Task details -> Scan the material below for the string "sorry". Report every line that has it.

Material for this exercise ->
++++

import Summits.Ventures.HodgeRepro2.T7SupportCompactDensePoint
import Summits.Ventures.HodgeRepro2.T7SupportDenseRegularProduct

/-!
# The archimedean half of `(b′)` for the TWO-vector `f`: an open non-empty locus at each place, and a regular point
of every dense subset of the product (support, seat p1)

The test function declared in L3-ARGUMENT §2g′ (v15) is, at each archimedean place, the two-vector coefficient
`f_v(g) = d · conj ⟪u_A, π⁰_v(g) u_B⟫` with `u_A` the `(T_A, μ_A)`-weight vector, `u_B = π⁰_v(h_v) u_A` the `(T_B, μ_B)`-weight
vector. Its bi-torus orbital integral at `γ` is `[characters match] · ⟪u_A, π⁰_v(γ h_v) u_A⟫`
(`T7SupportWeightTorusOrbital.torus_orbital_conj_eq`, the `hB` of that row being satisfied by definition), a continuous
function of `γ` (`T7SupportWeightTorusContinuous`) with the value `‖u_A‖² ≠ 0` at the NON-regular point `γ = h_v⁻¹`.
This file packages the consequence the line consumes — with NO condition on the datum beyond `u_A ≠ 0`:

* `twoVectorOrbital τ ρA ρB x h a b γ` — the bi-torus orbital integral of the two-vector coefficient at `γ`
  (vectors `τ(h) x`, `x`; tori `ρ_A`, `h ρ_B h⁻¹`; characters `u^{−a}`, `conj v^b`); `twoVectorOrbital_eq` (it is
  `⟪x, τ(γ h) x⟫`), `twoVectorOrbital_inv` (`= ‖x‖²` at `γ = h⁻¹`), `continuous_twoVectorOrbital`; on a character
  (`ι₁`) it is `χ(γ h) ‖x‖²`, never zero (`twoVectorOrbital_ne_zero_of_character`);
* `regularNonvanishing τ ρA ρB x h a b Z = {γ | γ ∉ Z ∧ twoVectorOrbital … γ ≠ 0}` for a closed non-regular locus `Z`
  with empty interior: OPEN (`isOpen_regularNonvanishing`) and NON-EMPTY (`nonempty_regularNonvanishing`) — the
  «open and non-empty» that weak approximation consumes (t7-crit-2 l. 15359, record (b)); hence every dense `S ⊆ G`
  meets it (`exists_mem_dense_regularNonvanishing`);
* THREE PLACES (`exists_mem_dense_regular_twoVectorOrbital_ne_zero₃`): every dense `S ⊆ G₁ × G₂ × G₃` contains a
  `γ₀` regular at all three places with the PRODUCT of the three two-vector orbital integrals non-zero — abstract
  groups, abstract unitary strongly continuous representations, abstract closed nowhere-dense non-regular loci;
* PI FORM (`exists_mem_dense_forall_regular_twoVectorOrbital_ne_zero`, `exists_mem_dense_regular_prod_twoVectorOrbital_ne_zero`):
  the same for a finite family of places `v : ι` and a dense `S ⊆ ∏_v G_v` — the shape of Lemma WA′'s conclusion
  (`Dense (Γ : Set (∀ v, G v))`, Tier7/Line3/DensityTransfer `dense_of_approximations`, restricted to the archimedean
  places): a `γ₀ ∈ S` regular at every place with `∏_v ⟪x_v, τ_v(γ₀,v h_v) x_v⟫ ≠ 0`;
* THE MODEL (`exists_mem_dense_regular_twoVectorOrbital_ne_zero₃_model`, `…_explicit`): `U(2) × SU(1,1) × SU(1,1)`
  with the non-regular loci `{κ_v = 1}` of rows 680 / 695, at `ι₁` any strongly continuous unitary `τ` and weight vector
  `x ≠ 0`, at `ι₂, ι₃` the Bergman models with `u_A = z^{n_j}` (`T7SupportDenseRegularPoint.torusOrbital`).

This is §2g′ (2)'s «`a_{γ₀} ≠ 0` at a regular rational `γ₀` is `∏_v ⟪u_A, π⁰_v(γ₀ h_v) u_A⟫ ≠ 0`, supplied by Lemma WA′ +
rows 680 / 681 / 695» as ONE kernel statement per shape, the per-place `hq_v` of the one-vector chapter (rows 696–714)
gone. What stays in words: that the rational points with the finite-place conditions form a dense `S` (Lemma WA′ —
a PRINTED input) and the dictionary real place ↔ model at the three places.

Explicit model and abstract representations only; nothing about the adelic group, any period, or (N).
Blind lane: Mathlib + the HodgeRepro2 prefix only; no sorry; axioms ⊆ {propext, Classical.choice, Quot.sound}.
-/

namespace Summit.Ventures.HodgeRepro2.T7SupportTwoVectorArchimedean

++++

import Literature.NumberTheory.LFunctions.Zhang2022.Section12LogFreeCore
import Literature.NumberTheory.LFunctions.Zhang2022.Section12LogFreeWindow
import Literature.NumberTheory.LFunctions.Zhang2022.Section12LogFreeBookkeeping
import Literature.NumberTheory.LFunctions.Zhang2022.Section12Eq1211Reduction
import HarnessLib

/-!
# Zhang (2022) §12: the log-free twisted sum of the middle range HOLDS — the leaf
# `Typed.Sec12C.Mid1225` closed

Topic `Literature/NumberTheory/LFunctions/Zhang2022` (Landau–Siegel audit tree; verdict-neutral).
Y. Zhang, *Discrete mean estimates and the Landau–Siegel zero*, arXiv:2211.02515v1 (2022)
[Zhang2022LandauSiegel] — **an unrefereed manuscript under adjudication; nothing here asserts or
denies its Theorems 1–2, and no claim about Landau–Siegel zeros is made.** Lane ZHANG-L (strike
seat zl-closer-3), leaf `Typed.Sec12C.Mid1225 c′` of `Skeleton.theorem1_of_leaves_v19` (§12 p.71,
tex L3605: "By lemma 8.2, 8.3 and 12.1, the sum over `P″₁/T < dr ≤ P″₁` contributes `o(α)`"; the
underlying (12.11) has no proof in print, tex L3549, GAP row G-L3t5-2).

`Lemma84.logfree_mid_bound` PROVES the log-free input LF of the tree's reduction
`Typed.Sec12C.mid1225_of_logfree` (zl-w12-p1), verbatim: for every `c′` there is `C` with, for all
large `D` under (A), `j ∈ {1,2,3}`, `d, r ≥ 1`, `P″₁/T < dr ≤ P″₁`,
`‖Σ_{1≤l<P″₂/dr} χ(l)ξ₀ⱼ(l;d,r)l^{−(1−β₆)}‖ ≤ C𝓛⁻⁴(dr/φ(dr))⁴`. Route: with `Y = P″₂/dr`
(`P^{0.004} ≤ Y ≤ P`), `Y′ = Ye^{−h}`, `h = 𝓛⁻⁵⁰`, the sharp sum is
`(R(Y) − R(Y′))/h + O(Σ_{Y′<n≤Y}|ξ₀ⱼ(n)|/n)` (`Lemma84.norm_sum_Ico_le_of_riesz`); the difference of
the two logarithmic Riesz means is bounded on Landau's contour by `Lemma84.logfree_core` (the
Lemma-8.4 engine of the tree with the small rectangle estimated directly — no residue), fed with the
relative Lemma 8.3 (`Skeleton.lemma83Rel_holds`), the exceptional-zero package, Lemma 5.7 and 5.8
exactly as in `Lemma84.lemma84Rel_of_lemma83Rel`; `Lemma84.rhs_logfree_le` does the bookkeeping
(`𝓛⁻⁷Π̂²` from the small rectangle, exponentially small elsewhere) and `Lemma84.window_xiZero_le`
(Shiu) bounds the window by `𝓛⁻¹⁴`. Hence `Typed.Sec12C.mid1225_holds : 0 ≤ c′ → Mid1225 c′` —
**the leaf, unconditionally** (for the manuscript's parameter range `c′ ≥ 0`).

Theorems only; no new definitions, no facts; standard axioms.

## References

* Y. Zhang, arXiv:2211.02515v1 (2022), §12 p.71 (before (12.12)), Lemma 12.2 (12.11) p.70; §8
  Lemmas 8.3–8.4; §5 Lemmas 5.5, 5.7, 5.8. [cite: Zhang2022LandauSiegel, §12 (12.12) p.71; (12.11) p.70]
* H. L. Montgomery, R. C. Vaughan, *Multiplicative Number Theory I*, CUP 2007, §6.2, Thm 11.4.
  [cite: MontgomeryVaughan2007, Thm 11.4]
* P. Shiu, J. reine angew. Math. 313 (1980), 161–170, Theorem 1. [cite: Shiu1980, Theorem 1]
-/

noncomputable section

++++

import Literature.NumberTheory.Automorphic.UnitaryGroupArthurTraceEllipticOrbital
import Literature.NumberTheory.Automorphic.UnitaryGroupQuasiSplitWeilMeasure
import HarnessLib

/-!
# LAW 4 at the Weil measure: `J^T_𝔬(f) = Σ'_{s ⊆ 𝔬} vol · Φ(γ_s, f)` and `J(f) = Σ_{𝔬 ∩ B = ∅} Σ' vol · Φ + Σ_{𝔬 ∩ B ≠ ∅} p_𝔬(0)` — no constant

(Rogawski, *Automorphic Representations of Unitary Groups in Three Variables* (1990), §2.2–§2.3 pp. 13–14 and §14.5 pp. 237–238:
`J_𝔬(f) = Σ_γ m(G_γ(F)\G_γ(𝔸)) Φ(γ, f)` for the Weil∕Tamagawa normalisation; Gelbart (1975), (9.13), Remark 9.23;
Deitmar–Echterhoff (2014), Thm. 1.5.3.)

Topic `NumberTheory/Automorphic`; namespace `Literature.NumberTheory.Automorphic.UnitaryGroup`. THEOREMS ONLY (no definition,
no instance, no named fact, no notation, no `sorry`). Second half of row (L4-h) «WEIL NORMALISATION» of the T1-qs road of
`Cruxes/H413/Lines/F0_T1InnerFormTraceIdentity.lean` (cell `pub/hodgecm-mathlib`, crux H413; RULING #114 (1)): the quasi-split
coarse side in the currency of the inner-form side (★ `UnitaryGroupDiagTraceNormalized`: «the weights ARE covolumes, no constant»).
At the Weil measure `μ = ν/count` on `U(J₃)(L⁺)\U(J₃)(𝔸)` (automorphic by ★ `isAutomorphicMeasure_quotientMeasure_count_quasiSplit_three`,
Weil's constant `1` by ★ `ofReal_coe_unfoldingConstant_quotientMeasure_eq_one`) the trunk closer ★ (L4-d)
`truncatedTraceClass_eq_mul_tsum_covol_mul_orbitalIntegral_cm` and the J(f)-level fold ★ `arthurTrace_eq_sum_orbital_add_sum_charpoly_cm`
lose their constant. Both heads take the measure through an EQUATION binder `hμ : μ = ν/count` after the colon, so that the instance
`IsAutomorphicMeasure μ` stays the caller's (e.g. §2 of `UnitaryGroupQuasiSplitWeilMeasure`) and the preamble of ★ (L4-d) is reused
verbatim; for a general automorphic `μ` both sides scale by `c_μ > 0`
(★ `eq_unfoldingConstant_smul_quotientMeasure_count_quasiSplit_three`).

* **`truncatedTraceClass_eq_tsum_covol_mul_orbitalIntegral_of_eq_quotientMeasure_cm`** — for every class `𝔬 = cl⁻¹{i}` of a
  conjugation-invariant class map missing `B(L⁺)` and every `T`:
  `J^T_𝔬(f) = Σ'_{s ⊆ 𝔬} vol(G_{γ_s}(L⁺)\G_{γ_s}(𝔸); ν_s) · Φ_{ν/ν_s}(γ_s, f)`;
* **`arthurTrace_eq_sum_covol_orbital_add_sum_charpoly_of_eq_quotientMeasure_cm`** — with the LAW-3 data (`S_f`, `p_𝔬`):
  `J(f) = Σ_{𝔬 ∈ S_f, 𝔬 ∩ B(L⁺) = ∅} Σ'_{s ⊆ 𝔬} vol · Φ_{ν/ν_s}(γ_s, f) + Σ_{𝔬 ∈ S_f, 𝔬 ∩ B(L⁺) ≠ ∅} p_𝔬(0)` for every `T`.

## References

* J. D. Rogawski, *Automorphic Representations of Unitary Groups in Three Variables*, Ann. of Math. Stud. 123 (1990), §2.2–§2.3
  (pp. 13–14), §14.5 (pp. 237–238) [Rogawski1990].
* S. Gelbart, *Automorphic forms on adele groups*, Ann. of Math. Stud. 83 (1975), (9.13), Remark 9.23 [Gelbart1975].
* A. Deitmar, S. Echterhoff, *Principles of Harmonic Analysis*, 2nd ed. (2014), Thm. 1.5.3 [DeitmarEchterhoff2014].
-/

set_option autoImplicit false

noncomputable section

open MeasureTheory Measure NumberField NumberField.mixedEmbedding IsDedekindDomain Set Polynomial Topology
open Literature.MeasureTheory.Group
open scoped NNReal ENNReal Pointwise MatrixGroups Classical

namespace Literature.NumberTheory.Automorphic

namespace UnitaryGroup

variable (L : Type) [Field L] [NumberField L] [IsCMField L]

++++

Solution below ->
Blind lane: Mathlib + the HodgeRepro2 prefix only; no sorry; axioms ⊆ {propext, Classical.choice, Quot.sound}.
no instance, no named fact, no notation, no `sorry`). Second half of row (L4-h) «WEIL NORMALISATION» of the T1-qs road of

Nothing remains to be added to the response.